AIM OF THE EXERCISE — Within the records below is a range that opens at the line with "REDUCIBILITY LIST (tier-0" and closes at the line with "set_option autoImplicit false". Return that range word for word, both ends included, and only that range.

Dataset entries:
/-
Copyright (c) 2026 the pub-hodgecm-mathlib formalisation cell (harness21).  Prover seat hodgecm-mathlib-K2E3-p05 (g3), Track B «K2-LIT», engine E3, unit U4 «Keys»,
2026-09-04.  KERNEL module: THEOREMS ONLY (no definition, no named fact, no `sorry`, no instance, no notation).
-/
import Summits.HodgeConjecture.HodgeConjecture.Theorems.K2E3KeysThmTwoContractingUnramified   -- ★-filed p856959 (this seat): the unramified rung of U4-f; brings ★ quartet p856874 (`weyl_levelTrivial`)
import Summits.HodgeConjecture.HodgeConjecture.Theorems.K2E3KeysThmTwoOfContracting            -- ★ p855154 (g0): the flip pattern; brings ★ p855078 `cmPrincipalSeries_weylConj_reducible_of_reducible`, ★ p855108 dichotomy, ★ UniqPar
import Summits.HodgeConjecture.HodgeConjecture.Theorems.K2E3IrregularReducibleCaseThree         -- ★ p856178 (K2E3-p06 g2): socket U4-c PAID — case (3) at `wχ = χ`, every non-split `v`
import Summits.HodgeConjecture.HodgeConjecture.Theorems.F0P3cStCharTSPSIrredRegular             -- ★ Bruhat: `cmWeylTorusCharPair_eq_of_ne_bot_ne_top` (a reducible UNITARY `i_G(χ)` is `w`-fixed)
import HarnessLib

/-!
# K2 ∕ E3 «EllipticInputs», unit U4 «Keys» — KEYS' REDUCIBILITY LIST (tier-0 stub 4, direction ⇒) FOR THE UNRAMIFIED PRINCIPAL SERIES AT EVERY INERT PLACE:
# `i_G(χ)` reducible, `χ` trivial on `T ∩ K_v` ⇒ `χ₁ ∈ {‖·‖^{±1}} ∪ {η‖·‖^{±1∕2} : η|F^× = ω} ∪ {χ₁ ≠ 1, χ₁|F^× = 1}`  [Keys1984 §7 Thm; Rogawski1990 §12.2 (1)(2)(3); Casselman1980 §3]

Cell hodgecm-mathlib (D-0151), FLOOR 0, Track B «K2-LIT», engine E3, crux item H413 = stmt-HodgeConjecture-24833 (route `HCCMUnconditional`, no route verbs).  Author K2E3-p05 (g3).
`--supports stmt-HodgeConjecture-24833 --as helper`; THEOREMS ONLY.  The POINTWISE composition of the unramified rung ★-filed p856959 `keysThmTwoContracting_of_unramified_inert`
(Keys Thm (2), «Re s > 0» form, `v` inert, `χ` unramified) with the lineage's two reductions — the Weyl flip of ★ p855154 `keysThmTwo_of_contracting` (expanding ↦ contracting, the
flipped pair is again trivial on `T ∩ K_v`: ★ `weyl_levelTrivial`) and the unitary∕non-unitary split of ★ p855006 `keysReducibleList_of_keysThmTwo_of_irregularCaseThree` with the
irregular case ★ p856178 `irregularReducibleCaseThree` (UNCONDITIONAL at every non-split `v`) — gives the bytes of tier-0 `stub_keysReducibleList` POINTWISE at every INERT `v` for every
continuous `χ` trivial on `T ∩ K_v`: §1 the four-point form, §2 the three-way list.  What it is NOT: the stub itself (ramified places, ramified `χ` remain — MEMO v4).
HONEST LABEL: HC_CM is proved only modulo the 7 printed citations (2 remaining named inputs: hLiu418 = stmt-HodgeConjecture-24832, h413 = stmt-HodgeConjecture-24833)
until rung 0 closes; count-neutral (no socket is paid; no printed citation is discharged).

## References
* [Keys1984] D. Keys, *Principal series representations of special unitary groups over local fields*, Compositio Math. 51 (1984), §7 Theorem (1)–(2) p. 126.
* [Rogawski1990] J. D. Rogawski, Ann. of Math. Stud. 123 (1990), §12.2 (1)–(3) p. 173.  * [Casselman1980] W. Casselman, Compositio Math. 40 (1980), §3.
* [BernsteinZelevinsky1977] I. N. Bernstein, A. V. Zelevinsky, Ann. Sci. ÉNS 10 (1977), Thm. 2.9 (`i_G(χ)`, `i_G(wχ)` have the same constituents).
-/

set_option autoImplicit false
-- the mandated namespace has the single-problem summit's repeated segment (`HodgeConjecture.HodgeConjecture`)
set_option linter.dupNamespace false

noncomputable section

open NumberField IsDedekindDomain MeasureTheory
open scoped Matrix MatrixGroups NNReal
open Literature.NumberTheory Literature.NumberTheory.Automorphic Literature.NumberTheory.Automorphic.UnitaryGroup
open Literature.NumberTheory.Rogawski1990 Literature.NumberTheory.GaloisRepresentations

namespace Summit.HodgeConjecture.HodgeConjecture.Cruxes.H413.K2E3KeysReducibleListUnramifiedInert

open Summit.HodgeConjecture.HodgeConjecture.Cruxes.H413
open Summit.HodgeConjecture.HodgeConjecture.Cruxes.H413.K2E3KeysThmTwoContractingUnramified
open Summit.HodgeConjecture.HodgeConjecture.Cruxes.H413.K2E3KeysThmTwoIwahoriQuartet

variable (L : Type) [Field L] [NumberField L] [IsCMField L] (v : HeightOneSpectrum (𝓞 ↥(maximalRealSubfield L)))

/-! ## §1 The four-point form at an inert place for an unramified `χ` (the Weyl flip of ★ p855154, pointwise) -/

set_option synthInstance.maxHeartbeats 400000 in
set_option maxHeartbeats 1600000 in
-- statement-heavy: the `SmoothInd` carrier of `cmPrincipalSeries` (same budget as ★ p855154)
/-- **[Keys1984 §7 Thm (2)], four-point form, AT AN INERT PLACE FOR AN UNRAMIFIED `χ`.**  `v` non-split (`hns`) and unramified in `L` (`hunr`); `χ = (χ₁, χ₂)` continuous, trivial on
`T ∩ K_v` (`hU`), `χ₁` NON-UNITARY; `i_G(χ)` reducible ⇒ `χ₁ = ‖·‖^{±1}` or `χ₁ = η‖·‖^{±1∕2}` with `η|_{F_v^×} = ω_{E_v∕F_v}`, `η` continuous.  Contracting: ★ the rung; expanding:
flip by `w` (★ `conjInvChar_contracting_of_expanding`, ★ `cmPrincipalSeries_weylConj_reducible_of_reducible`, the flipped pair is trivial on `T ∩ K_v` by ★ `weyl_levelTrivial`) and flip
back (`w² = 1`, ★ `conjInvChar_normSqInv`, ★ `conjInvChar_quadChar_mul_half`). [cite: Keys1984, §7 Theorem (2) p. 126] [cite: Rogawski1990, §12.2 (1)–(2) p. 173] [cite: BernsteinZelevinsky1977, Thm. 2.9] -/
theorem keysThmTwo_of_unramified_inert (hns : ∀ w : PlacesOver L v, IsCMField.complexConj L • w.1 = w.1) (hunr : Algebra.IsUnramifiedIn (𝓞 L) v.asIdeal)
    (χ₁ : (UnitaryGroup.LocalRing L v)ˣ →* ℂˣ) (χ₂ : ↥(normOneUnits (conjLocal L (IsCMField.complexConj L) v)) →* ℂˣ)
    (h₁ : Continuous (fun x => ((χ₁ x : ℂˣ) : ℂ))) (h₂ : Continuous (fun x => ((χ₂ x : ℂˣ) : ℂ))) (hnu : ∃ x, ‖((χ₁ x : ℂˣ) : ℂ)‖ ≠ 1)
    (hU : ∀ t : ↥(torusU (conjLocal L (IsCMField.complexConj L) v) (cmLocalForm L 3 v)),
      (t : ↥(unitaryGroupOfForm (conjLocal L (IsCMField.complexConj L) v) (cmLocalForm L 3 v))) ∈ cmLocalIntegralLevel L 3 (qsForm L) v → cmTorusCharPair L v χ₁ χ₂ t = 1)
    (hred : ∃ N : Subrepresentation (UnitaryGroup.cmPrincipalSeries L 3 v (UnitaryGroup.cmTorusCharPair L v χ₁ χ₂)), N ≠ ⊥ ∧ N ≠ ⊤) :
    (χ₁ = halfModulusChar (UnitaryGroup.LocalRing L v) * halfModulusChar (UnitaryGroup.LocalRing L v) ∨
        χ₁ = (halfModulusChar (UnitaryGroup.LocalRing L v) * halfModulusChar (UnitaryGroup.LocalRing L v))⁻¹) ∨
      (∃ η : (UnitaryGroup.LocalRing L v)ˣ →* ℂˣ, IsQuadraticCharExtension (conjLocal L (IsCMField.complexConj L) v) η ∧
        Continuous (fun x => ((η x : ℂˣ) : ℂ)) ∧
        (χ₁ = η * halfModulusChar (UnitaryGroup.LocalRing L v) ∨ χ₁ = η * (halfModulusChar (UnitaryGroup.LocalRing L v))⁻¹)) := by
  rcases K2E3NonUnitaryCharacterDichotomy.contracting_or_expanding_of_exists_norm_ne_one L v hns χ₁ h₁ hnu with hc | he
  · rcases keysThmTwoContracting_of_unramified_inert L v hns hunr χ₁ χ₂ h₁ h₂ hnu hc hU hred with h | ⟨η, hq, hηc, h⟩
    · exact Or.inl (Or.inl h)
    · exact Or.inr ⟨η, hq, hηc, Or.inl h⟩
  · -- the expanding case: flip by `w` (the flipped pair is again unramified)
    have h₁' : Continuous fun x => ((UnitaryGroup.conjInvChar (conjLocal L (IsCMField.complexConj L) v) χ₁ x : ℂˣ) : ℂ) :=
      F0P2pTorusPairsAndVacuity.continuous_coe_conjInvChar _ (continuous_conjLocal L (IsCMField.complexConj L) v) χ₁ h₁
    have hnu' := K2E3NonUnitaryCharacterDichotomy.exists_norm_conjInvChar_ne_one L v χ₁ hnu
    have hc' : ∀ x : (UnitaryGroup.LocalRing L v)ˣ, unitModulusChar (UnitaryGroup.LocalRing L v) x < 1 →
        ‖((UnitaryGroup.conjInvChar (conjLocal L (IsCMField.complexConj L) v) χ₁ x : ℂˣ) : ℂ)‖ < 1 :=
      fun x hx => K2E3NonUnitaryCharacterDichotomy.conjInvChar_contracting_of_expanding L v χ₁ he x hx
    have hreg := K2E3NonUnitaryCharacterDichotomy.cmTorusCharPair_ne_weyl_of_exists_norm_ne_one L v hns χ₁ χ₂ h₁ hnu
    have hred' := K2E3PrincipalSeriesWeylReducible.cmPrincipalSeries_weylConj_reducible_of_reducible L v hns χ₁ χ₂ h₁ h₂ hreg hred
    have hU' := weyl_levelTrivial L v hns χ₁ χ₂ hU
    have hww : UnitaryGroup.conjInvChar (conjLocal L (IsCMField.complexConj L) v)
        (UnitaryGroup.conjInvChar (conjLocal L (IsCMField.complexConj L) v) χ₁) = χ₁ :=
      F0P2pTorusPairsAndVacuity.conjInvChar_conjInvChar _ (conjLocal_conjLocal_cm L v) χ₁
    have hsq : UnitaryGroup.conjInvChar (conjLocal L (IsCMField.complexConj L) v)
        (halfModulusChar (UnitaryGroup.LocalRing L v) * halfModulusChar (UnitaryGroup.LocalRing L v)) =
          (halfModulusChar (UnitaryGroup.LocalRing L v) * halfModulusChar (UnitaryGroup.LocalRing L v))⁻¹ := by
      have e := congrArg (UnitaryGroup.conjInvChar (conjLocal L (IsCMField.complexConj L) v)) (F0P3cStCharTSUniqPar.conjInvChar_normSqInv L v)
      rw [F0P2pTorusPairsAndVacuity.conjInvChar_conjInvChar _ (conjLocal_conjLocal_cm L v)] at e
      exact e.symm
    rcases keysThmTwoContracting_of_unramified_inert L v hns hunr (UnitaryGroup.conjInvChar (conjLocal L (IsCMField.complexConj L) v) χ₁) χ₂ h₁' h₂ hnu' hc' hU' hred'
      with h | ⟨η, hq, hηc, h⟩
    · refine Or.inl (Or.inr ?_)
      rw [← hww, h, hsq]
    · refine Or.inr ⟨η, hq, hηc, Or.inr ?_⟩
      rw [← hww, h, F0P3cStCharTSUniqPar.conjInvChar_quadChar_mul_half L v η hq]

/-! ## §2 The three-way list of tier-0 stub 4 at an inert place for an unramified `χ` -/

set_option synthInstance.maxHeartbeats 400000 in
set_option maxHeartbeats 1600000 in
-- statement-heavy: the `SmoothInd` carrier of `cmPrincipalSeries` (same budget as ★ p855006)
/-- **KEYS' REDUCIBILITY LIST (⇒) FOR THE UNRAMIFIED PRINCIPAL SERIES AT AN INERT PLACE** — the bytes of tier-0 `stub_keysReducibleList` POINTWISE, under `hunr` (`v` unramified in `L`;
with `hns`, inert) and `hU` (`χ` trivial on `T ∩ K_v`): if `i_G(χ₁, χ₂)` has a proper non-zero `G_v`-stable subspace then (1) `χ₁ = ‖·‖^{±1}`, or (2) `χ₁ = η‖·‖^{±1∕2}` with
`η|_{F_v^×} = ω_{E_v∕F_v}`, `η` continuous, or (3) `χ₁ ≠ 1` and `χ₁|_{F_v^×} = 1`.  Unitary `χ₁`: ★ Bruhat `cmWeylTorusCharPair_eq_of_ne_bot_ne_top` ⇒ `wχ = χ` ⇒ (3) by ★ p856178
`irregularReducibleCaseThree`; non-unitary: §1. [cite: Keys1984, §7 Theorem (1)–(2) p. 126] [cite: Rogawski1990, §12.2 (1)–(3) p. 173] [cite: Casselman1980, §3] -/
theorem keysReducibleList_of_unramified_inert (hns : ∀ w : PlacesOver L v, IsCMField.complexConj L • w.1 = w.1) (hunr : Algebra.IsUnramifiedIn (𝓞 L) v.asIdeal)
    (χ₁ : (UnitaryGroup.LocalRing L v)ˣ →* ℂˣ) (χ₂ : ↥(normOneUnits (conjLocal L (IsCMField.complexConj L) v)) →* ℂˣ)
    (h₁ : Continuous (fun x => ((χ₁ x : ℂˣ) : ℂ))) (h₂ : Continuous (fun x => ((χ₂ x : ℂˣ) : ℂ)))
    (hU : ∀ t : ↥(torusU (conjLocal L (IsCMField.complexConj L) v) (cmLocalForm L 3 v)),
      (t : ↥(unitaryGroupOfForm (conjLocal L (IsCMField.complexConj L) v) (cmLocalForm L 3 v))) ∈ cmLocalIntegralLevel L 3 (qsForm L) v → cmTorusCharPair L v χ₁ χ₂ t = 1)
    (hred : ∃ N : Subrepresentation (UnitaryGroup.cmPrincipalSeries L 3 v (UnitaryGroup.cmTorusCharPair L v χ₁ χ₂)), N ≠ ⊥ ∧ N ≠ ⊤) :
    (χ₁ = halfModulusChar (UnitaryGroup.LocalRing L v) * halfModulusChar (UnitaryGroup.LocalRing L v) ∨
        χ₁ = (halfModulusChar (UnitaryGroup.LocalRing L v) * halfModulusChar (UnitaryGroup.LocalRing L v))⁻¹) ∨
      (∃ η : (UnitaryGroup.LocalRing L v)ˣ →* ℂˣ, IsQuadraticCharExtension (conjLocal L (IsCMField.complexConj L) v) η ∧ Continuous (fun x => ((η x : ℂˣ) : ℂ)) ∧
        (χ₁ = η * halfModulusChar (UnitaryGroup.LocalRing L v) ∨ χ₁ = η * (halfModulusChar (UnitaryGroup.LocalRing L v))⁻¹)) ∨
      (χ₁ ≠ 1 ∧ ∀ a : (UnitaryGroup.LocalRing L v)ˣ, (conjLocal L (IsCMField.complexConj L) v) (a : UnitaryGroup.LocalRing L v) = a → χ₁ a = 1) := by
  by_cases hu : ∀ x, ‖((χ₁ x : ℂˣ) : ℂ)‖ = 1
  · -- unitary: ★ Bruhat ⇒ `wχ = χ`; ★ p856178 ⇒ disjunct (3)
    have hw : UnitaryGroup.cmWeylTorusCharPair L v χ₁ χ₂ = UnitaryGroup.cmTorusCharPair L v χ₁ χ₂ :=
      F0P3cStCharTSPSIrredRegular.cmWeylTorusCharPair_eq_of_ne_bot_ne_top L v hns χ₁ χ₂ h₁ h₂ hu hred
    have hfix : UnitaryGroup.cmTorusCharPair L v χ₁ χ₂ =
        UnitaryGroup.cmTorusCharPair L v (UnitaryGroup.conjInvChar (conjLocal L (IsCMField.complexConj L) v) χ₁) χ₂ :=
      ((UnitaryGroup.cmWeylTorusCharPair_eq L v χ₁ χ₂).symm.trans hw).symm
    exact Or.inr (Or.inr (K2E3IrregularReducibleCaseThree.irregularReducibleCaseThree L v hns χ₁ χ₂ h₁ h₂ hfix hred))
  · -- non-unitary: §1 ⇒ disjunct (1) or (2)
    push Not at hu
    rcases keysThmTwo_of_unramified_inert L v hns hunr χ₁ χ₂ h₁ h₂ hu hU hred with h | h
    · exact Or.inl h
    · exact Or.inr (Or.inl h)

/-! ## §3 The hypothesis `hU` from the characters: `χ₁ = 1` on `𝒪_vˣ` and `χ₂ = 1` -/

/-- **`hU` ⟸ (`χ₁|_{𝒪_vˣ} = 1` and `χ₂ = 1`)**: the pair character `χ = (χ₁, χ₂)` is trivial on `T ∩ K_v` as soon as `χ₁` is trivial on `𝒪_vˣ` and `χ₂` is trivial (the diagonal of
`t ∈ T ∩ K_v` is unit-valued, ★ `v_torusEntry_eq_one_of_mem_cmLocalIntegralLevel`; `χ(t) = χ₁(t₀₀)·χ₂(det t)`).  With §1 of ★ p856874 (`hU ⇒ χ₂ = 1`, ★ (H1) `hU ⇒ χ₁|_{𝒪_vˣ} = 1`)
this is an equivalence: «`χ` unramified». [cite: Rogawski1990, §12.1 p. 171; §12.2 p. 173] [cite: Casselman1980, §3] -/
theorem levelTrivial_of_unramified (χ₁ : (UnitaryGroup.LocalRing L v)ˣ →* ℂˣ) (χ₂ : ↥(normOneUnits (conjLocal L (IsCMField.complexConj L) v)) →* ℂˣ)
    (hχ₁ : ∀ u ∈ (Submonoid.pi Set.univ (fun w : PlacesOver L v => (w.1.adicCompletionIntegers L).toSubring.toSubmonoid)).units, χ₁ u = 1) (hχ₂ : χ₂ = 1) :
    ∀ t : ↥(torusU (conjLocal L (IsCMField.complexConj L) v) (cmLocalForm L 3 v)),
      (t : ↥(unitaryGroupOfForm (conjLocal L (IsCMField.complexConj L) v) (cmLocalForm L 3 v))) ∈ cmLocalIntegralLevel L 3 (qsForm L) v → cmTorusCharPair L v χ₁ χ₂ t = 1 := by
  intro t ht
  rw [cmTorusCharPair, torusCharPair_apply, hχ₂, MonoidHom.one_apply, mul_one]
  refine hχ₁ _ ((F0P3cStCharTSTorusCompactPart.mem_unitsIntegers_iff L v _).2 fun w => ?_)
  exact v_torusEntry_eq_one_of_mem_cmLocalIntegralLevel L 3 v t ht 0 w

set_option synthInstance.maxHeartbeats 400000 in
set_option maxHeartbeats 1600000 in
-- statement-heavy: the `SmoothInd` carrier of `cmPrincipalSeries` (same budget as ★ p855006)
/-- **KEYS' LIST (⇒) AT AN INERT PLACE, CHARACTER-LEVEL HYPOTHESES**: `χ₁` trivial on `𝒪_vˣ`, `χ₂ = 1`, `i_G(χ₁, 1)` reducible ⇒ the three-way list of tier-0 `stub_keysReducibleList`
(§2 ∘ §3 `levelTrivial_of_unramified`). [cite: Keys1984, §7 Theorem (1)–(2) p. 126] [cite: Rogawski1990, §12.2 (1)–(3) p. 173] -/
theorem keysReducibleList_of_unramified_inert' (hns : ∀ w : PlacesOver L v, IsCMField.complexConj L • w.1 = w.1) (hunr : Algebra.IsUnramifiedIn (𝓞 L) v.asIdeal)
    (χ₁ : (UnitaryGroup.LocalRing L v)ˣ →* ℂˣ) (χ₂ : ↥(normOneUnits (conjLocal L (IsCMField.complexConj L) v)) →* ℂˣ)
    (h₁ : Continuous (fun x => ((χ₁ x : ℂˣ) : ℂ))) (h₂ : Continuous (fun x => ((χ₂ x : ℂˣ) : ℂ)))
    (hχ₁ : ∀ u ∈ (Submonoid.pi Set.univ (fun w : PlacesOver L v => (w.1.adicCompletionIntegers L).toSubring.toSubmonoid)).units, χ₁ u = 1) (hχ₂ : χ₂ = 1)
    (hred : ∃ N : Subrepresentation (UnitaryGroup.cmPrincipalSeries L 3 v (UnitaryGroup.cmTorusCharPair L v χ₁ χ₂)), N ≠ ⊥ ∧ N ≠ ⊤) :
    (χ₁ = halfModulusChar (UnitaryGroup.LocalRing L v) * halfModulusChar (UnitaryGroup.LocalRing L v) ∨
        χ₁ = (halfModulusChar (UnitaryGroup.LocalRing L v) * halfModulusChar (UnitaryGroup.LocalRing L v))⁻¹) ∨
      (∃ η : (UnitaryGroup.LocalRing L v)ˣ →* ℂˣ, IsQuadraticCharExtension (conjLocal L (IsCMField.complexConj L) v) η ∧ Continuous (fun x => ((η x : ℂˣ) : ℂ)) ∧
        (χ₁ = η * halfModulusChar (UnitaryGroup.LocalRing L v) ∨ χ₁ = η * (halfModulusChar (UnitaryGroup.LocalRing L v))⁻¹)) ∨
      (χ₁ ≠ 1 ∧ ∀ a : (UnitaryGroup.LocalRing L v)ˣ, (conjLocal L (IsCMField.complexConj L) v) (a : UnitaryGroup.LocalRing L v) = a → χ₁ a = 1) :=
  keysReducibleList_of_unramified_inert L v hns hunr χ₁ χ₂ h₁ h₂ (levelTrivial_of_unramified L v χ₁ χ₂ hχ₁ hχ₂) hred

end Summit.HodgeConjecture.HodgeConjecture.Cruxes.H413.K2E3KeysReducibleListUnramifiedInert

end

YOUR RESPONSE —
# K2 ∕ E3 «EllipticInputs», unit U4 «Keys» — KEYS' REDUCIBILITY LIST (tier-0 stub 4, direction ⇒) FOR THE UNRAMIFIED PRINCIPAL SERIES AT EVERY INERT PLACE:
# `i_G(χ)` reducible, `χ` trivial on `T ∩ K_v` ⇒ `χ₁ ∈ {‖·‖^{±1}} ∪ {η‖·‖^{±1∕2} : η|F^× = ω} ∪ {χ₁ ≠ 1, χ₁|F^× = 1}`  [Keys1984 §7 Thm; Rogawski1990 §12.2 (1)(2)(3); Casselman1980 §3]

Cell hodgecm-mathlib (D-0151), FLOOR 0, Track B «K2-LIT», engine E3, crux item H413 = stmt-HodgeConjecture-24833 (route `HCCMUnconditional`, no route verbs).  Author K2E3-p05 (g3).
`--supports stmt-HodgeConjecture-24833 --as helper`; THEOREMS ONLY.  The POINTWISE composition of the unramified rung ★-filed p856959 `keysThmTwoContracting_of_unramified_inert`
(Keys Thm (2), «Re s > 0» form, `v` inert, `χ` unramified) with the lineage's two reductions — the Weyl flip of ★ p855154 `keysThmTwo_of_contracting` (expanding ↦ contracting, the
flipped pair is again trivial on `T ∩ K_v`: ★ `weyl_levelTrivial`) and the unitary∕non-unitary split of ★ p855006 `keysReducibleList_of_keysThmTwo_of_irregularCaseThree` with the
irregular case ★ p856178 `irregularReducibleCaseThree` (UNCONDITIONAL at every non-split `v`) — gives the bytes of tier-0 `stub_keysReducibleList` POINTWISE at every INERT `v` for every
continuous `χ` trivial on `T ∩ K_v`: §1 the four-point form, §2 the three-way list.  What it is NOT: the stub itself (ramified places, ramified `χ` remain — MEMO v4).
HONEST LABEL: HC_CM is proved only modulo the 7 printed citations (2 remaining named inputs: hLiu418 = stmt-HodgeConjecture-24832, h413 = stmt-HodgeConjecture-24833)
until rung 0 closes; count-neutral (no socket is paid; no printed citation is discharged).

## References
* [Keys1984] D. Keys, *Principal series representations of special unitary groups over local fields*, Compositio Math. 51 (1984), §7 Theorem (1)–(2) p. 126.
* [Rogawski1990] J. D. Rogawski, Ann. of Math. Stud. 123 (1990), §12.2 (1)–(3) p. 173.  * [Casselman1980] W. Casselman, Compositio Math. 40 (1980), §3.
* [BernsteinZelevinsky1977] I. N. Bernstein, A. V. Zelevinsky, Ann. Sci. ÉNS 10 (1977), Thm. 2.9 (`i_G(χ)`, `i_G(wχ)` have the same constituents).
-/

set_option autoImplicit false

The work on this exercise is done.